[Start of section]

import Mathlib
import Summits.CriticalPhenomena.Ising3DConformalLimit.Theorems.PrecisionLaplacianInverseMFerromagnetSeriesParallel
import Summits.CriticalPhenomena.Ising3DConformalLimit.Theorems.PrecisionLaplacianInverseMFerromagnetDbLocal
import HarnessLib

/-!
# DB♯ propagates along series–parallel extensions from ANY base class; the ≤4-site-core corollary
# (crux `PrecisionLaplacian.InverseMFerromagnet`, stmt-CriticalPhenomena-4798, line `Sketch`, lead c3, wave 5)

`helper_db_spClosure`: if every structure of a base class satisfies DB♯ for all nonnegative couplings, so does
every structure in its series–parallel closure `IsSPClosure base` (pendant / parallel / subdivide / relabel) —
the four landed steps `helper_sp_pendant/parallel/subdivide/relabel` never use series–parallelness.
`helper_im_coreLeFour`: with the base "at most four sites" (DB♯ there is `helper_db_le_four`, i.e. IM on ≤ 5 sites
self-improved locally) this gives IM, indeed DB♯, for every structure REDUCIBLE TO ≤ 4 SITES by deleting pendant
sites, suppressing degree-2 sites and merging parallel bonds: e.g. every subdivision of `K₄` with pendant trees
attached (treewidth 3) — strictly beyond T-SP (`helper_im_seriesParallel`, base = bondless).
-/

namespace Summit.CriticalPhenomena.Ising3DConformalLimit.Cruxes.InverseMFerromagnet.PartialCovarianceLadder

open Literature.Probability.LatticeModels Finset Matrix

noncomputable section

/-- **DB♯ propagates from any base class to its series–parallel closure.** [folklore] -/
theorem helper_db_spClosure :
    ∀ (base : (n m : ℕ) → (Fin m → Finset (Fin n)) → Prop),
      (∀ n m C, base n m C → ∀ i, (C i).card = 2) →
      (∀ n m C, base n m C → ∀ (K : Fin m → ℝ), (∀ i, 0 ≤ K i) → ∀ x y : Fin n, x ≠ y →
        (Matrix.of fun p q : Fin n => gksExpect Finset.univ K C (fun ω => spinAt p ω * spinAt q ω))⁻¹ x y ≤
          -(Real.tanh (∑ i ∈ Finset.univ.filter (fun i => C i = {x, y}), K i)) /
            (1 + Real.tanh (∑ i ∈ Finset.univ.filter (fun i => C i = {x, y}), K i) ^ 2
              - 2 * Real.tanh (∑ i ∈ Finset.univ.filter (fun i => C i = {x, y}), K i)
                * gksExpect Finset.univ K C (fun ω => spinAt x ω * spinAt y ω))) →
      ∀ (n m : ℕ) (C : Fin m → Finset (Fin n)), IsSPClosure base n m C →
        ∀ (K : Fin m → ℝ), (∀ i, 0 ≤ K i) → ∀ x y : Fin n, x ≠ y →
        (Matrix.of fun p q : Fin n => gksExpect Finset.univ K C (fun ω => spinAt p ω * spinAt q ω))⁻¹ x y ≤
          -(Real.tanh (∑ i ∈ Finset.univ.filter (fun i => C i = {x, y}), K i)) /
            (1 + Real.tanh (∑ i ∈ Finset.univ.filter (fun i => C i = {x, y}), K i) ^ 2
              - 2 * Real.tanh (∑ i ∈ Finset.univ.filter (fun i => C i = {x, y}), K i)
                * gksExpect Finset.univ K C (fun ω => spinAt x ω * spinAt y ω)) := by
  intro base hcard hbase n m C h
  induction h with
  | base C h => exact hbase _ _ C h
  | pendant h v C' hold hnew ih =>
      exact helper_sp_pendant _ _ _ (isSPClosure_card_eq_two base hcard _ _ _ h) ih v C' hold hnew
  | parallel h i₀ C' hold hnew ih =>
      exact helper_sp_parallel _ _ _ (isSPClosure_card_eq_two base hcard _ _ _ h) ih i₀ C' hold hnew
  | subdivide h i₀ a b hab hi₀ C' hold hi₀' hnew ih =>
      exact helper_sp_subdivide _ _ _ (isSPClosure_card_eq_two base hcard _ _ _ h) ih i₀ a b hab hi₀ C' hold hi₀' hnew
  | relabel h eV eι C' hC' ih =>
      exact helper_sp_relabel _ _ _ (isSPClosure_card_eq_two base hcard _ _ _ h) ih eV eι C' hC'

/-- **IM (indeed DB♯) for every structure whose series–parallel reduction core has at most four sites**
(closure of the base "n ≤ 4, pair bonds" under pendant / parallel / subdivide / relabel; base DB♯ =
`helper_db_le_four`). [folklore] -/
theorem helper_im_coreLeFour :
    ∀ (n m : ℕ) (K : Fin m → ℝ) (C : Fin m → Finset (Fin n)),
      IsSPClosure (fun n _ C => n ≤ 4 ∧ ∀ i, (C i).card = 2) n m C → (∀ i, 0 ≤ K i) →
      ∀ x y : Fin n, x ≠ y →
        (Matrix.of fun p q : Fin n => gksExpect Finset.univ K C (fun ω => spinAt p ω * spinAt q ω))⁻¹ x y ≤ 0 := by
  intro n m K C hcl hK x y hxy
  have hdb := helper_db_spClosure (fun n _ C => n ≤ 4 ∧ ∀ i, (C i).card = 2)
    (fun _ _ _ hb => hb.2) (fun n m C hb K hK x y hxy => helper_db_le_four n m K C hb.1 hK hb.2 x y hxy)
    n m C hcl K hK x y hxy
  refine hdb.trans ?_
  set t := Real.tanh (∑ i ∈ Finset.univ.filter (fun i => C i = {x, y}), K i) with ht
  have hs : 0 ≤ ∑ i ∈ Finset.univ.filter (fun i => C i = {x, y}), K i :=
    Finset.sum_nonneg fun i _ => hK i
  have ht0 : 0 ≤ t := by
    rw [ht, Real.tanh_eq_sinh_div_cosh]
    exact div_nonneg (Real.sinh_nonneg_iff.2 hs) (Real.cosh_pos _).le
  have ht1 : t < 1 := by rw [ht]; exact Real.tanh_lt_one _
  have hG : gksExpect Finset.univ K C (fun ω => spinAt x ω * spinAt y ω) ≤ 1 :=
    tsp_gksExpect_pair_le_one K C x y
  have hden : 0 < 1 + t ^ 2 - 2 * t * gksExpect Finset.univ K C (fun ω => spinAt x ω * spinAt y ω) := by
    nlinarith [mul_le_mul_of_nonneg_left hG ht0, pow_pos (sub_pos.2 ht1) 2]
  rw [neg_div]
  exact neg_nonpos.mpr (div_nonneg ht0 hden.le)

end

end Summit.CriticalPhenomena.Ising3DConformalLimit.Cruxes.InverseMFerromagnet.PartialCovarianceLadder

[End of section]

## About this task
Reproduce the entries above exactly, but only the lines between the line holding "v C' hold hnew ih =>" and the line holding "C' hC' ih =>", inclusive.

## Output below
  | pendant h v C' hold hnew ih =>
      exact helper_sp_pendant _ _ _ (isSPClosure_card_eq_two base hcard _ _ _ h) ih v C' hold hnew
  | parallel h i₀ C' hold hnew ih =>
      exact helper_sp_parallel _ _ _ (isSPClosure_card_eq_two base hcard _ _ _ h) ih i₀ C' hold hnew
  | subdivide h i₀ a b hab hi₀ C' hold hi₀' hnew ih =>
      exact helper_sp_subdivide _ _ _ (isSPClosure_card_eq_two base hcard _ _ _ h) ih i₀ a b hab hi₀ C' hold hi₀' hnew
  | relabel h eV eι C' hC' ih =>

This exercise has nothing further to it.